**TASK ITEM**
The stretch wanted below opens at the line containing "window. [folklore] -/" and closes at the line containing "(hI : LipschitzOnWith". Please return it exactly, with no other lines.

**RECORDS SUPPLIED**
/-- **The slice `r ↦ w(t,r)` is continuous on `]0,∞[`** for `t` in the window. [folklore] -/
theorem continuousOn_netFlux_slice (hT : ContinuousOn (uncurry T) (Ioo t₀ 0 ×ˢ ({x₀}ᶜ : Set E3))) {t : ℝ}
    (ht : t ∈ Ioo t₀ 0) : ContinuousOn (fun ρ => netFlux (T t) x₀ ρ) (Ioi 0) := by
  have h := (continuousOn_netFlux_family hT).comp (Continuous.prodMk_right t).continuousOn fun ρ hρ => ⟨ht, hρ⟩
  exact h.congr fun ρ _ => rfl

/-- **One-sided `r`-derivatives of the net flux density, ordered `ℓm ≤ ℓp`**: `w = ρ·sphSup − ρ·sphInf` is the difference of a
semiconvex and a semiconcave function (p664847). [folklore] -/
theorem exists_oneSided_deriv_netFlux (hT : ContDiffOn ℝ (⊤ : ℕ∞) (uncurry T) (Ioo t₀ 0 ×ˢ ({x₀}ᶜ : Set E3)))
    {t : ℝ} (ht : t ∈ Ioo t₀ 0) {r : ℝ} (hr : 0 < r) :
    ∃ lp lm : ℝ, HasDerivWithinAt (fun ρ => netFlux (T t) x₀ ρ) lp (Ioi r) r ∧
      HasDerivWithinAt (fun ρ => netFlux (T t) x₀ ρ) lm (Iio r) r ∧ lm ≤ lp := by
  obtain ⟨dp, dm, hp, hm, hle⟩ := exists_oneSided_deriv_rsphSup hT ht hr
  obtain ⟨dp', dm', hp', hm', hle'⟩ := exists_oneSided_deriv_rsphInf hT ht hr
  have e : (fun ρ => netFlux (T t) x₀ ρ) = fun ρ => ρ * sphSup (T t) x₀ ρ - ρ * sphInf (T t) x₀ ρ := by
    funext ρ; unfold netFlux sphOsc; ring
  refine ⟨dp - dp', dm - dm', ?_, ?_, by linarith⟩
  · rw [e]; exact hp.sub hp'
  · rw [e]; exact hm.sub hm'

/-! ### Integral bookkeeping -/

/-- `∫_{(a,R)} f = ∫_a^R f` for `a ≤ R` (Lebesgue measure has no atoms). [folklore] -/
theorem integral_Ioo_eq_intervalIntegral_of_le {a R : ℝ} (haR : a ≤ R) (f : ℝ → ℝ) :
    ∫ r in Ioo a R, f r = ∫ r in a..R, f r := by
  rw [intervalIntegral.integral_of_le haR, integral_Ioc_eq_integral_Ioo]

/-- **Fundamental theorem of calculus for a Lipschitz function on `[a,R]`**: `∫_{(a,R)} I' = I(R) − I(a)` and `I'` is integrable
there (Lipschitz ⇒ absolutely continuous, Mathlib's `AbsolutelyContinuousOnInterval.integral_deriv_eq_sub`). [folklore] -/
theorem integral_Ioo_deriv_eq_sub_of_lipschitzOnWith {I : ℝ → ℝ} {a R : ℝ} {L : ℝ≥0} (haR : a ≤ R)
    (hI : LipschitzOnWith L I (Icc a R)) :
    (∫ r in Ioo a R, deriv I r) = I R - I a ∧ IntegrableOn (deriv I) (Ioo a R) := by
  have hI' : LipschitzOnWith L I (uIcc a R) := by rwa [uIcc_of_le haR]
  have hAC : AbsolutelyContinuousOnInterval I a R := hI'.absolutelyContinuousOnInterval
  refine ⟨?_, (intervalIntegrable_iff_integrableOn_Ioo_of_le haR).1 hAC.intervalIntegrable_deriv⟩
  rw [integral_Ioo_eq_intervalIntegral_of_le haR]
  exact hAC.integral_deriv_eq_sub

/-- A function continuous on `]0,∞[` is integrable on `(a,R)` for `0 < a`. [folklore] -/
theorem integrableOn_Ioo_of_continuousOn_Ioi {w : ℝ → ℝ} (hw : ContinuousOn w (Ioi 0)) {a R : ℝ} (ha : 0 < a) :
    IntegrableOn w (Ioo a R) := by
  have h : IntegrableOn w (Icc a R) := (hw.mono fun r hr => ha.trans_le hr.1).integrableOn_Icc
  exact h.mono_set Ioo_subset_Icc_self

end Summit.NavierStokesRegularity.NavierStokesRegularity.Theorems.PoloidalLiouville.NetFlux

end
---
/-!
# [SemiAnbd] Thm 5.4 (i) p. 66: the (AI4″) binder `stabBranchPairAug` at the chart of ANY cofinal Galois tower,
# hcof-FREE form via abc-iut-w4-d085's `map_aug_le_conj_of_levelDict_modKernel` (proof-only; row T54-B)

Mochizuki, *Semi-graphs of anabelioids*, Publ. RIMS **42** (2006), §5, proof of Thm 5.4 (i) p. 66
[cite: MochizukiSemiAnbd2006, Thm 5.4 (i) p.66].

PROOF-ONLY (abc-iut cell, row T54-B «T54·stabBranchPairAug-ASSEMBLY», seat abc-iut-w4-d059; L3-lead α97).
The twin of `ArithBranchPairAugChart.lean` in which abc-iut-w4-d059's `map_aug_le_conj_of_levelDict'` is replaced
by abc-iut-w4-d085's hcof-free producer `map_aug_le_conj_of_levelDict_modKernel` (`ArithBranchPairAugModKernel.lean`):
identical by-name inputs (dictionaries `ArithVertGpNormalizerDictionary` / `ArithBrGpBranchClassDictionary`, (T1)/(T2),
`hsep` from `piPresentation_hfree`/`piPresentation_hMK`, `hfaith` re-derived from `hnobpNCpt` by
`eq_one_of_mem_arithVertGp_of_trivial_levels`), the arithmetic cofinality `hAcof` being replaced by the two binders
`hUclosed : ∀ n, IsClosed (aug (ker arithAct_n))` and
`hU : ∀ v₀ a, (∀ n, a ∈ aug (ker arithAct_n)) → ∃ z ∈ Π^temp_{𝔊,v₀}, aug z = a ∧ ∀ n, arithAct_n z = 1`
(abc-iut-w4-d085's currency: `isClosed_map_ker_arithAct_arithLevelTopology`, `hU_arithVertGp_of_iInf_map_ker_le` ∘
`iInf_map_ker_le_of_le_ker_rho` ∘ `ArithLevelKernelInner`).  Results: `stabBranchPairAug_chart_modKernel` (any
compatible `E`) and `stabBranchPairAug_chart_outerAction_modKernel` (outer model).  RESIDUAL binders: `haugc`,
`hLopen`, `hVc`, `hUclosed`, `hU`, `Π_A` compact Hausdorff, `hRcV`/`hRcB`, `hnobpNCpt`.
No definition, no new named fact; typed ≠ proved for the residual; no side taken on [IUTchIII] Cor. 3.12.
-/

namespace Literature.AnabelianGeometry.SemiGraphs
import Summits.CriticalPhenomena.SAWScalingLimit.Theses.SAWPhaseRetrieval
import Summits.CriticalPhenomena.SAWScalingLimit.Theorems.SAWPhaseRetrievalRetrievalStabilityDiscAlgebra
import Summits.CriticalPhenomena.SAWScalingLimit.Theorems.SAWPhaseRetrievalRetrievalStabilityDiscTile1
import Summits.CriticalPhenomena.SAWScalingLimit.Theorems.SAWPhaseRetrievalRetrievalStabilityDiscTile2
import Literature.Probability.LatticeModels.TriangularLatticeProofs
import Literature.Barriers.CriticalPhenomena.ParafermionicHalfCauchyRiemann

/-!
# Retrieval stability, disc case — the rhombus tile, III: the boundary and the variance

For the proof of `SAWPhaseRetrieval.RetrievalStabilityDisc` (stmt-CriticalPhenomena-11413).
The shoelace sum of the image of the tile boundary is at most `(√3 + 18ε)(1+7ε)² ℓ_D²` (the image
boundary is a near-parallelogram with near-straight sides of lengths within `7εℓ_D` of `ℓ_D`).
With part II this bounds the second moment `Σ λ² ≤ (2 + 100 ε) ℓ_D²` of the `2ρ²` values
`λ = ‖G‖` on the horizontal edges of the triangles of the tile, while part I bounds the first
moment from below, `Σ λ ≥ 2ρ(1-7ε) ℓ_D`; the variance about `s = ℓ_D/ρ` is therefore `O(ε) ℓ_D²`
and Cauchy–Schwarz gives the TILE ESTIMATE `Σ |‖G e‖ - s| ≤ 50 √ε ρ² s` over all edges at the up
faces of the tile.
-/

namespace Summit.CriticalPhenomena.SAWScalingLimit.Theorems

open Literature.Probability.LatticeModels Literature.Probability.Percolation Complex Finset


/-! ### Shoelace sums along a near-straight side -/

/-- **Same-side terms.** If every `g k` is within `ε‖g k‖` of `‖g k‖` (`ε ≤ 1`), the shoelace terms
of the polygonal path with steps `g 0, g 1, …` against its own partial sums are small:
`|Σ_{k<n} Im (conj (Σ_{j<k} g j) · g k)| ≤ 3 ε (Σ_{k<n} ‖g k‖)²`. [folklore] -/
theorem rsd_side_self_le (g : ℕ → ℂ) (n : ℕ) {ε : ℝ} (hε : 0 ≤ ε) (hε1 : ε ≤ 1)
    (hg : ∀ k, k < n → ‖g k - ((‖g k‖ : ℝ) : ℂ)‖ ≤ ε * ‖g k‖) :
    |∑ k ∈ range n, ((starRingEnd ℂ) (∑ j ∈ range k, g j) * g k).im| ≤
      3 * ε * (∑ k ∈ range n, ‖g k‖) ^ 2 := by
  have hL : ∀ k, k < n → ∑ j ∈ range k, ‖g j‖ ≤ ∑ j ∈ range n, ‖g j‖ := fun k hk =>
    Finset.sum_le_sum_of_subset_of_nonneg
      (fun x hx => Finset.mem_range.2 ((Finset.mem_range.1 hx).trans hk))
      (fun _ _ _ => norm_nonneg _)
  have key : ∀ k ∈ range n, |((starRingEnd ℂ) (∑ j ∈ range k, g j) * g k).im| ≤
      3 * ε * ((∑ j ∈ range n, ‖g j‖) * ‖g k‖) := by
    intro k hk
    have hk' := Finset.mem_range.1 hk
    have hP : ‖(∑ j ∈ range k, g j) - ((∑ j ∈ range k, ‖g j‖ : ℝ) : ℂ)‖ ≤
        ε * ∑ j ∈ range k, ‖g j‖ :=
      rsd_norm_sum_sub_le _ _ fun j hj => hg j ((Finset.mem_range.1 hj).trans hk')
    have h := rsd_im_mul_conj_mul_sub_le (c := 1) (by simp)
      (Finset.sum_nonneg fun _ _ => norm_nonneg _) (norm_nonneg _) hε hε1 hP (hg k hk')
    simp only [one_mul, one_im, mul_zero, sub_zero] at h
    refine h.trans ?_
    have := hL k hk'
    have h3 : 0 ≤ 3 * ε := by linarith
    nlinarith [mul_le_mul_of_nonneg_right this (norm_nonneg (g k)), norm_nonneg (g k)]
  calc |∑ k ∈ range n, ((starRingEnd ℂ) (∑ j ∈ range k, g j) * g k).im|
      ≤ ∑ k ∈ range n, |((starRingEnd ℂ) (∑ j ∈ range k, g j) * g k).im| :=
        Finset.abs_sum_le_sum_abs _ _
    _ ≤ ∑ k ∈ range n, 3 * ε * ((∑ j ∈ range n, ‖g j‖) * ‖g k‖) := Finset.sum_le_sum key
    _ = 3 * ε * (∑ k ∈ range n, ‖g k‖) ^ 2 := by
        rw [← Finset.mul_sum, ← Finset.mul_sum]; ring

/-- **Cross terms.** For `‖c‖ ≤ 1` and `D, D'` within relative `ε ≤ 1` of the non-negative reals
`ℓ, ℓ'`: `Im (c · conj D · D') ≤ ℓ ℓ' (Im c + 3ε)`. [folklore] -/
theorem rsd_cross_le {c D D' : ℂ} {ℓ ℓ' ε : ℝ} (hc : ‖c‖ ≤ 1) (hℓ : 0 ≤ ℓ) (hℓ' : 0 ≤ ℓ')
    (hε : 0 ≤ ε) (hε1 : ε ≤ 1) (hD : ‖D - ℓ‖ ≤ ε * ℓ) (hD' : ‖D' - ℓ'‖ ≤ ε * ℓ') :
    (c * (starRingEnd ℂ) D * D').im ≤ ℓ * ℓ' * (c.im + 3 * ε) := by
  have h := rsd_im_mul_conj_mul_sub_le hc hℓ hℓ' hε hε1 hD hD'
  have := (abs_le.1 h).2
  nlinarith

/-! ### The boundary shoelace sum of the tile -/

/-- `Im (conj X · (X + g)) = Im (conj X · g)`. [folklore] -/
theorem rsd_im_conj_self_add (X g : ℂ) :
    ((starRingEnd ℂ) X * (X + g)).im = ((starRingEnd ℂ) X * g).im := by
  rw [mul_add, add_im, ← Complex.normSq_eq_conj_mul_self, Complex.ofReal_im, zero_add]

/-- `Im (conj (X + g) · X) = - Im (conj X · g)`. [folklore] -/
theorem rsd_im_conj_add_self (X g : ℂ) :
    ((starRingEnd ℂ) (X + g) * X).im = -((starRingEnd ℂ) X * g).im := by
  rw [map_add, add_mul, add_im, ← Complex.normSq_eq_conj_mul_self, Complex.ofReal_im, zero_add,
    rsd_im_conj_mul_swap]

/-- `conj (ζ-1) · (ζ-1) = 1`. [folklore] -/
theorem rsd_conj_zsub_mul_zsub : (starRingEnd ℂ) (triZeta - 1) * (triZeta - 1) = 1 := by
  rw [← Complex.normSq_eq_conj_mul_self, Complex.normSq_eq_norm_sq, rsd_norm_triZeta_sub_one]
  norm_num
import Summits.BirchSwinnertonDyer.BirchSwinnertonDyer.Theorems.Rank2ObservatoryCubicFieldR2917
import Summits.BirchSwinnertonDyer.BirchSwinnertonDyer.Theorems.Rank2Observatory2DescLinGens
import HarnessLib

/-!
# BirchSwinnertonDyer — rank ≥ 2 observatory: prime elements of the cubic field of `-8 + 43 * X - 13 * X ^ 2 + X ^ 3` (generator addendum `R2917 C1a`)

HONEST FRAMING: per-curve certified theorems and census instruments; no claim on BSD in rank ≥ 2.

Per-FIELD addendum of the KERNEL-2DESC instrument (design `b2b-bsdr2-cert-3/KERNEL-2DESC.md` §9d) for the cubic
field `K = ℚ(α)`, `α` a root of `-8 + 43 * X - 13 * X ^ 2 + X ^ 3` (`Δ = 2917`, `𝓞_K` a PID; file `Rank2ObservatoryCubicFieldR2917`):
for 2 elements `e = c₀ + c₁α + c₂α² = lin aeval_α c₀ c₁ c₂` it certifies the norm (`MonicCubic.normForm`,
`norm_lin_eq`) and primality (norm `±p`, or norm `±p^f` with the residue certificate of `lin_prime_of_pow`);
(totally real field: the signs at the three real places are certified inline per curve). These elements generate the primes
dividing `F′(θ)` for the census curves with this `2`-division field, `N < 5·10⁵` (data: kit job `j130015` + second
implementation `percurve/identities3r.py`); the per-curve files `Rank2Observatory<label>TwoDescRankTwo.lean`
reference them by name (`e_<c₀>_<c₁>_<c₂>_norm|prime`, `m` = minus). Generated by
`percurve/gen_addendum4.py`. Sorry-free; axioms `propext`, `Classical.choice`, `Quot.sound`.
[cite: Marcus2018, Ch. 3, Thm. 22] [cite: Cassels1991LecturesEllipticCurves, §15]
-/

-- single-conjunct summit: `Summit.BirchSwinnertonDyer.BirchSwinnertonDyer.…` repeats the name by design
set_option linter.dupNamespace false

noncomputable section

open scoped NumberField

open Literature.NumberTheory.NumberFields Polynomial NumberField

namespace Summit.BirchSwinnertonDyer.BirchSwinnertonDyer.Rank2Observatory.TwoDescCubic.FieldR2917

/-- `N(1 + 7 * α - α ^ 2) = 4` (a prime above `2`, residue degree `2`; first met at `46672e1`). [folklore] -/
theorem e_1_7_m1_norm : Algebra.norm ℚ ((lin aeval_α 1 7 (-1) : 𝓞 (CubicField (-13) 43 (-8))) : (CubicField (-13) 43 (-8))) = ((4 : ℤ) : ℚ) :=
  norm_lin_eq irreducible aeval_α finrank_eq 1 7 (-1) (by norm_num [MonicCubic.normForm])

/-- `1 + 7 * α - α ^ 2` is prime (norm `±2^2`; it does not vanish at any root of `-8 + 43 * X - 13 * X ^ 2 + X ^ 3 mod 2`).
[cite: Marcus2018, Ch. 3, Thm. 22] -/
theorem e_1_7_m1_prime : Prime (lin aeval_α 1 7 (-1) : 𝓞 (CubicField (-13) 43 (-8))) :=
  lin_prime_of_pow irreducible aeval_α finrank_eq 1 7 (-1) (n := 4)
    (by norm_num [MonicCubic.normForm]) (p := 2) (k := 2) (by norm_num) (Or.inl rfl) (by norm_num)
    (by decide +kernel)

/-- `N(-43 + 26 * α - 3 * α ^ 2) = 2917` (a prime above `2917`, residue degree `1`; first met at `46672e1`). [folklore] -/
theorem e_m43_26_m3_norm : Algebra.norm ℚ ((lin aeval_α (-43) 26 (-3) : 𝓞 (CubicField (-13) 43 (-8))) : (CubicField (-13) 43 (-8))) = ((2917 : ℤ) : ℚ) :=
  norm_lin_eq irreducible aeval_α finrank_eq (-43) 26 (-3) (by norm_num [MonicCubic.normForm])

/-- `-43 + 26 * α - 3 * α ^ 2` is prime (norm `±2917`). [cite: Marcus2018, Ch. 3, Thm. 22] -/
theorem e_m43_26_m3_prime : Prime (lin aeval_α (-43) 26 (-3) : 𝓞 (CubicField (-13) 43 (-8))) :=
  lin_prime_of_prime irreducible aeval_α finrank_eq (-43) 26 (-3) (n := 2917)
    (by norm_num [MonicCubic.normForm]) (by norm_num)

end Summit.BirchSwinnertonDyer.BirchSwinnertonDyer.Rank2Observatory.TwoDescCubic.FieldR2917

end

**TASK SOLUTION**
/-- **The slice `r ↦ w(t,r)` is continuous on `]0,∞[`** for `t` in the window. [folklore] -/
theorem continuousOn_netFlux_slice (hT : ContinuousOn (uncurry T) (Ioo t₀ 0 ×ˢ ({x₀}ᶜ : Set E3))) {t : ℝ}
    (ht : t ∈ Ioo t₀ 0) : ContinuousOn (fun ρ => netFlux (T t) x₀ ρ) (Ioi 0) := by
  have h := (continuousOn_netFlux_family hT).comp (Continuous.prodMk_right t).continuousOn fun ρ hρ => ⟨ht, hρ⟩
  exact h.congr fun ρ _ => rfl

/-- **One-sided `r`-derivatives of the net flux density, ordered `ℓm ≤ ℓp`**: `w = ρ·sphSup − ρ·sphInf` is the difference of a
semiconvex and a semiconcave function (p664847). [folklore] -/
theorem exists_oneSided_deriv_netFlux (hT : ContDiffOn ℝ (⊤ : ℕ∞) (uncurry T) (Ioo t₀ 0 ×ˢ ({x₀}ᶜ : Set E3)))
    {t : ℝ} (ht : t ∈ Ioo t₀ 0) {r : ℝ} (hr : 0 < r) :
    ∃ lp lm : ℝ, HasDerivWithinAt (fun ρ => netFlux (T t) x₀ ρ) lp (Ioi r) r ∧
      HasDerivWithinAt (fun ρ => netFlux (T t) x₀ ρ) lm (Iio r) r ∧ lm ≤ lp := by
  obtain ⟨dp, dm, hp, hm, hle⟩ := exists_oneSided_deriv_rsphSup hT ht hr
  obtain ⟨dp', dm', hp', hm', hle'⟩ := exists_oneSided_deriv_rsphInf hT ht hr
  have e : (fun ρ => netFlux (T t) x₀ ρ) = fun ρ => ρ * sphSup (T t) x₀ ρ - ρ * sphInf (T t) x₀ ρ := by
    funext ρ; unfold netFlux sphOsc; ring
  refine ⟨dp - dp', dm - dm', ?_, ?_, by linarith⟩
  · rw [e]; exact hp.sub hp'
  · rw [e]; exact hm.sub hm'

/-! ### Integral bookkeeping -/

/-- `∫_{(a,R)} f = ∫_a^R f` for `a ≤ R` (Lebesgue measure has no atoms). [folklore] -/
theorem integral_Ioo_eq_intervalIntegral_of_le {a R : ℝ} (haR : a ≤ R) (f : ℝ → ℝ) :
    ∫ r in Ioo a R, f r = ∫ r in a..R, f r := by
  rw [intervalIntegral.integral_of_le haR, integral_Ioc_eq_integral_Ioo]

/-- **Fundamental theorem of calculus for a Lipschitz function on `[a,R]`**: `∫_{(a,R)} I' = I(R) − I(a)` and `I'` is integrable
there (Lipschitz ⇒ absolutely continuous, Mathlib's `AbsolutelyContinuousOnInterval.integral_deriv_eq_sub`). [folklore] -/
theorem integral_Ioo_deriv_eq_sub_of_lipschitzOnWith {I : ℝ → ℝ} {a R : ℝ} {L : ℝ≥0} (haR : a ≤ R)
    (hI : LipschitzOnWith L I (Icc a R)) :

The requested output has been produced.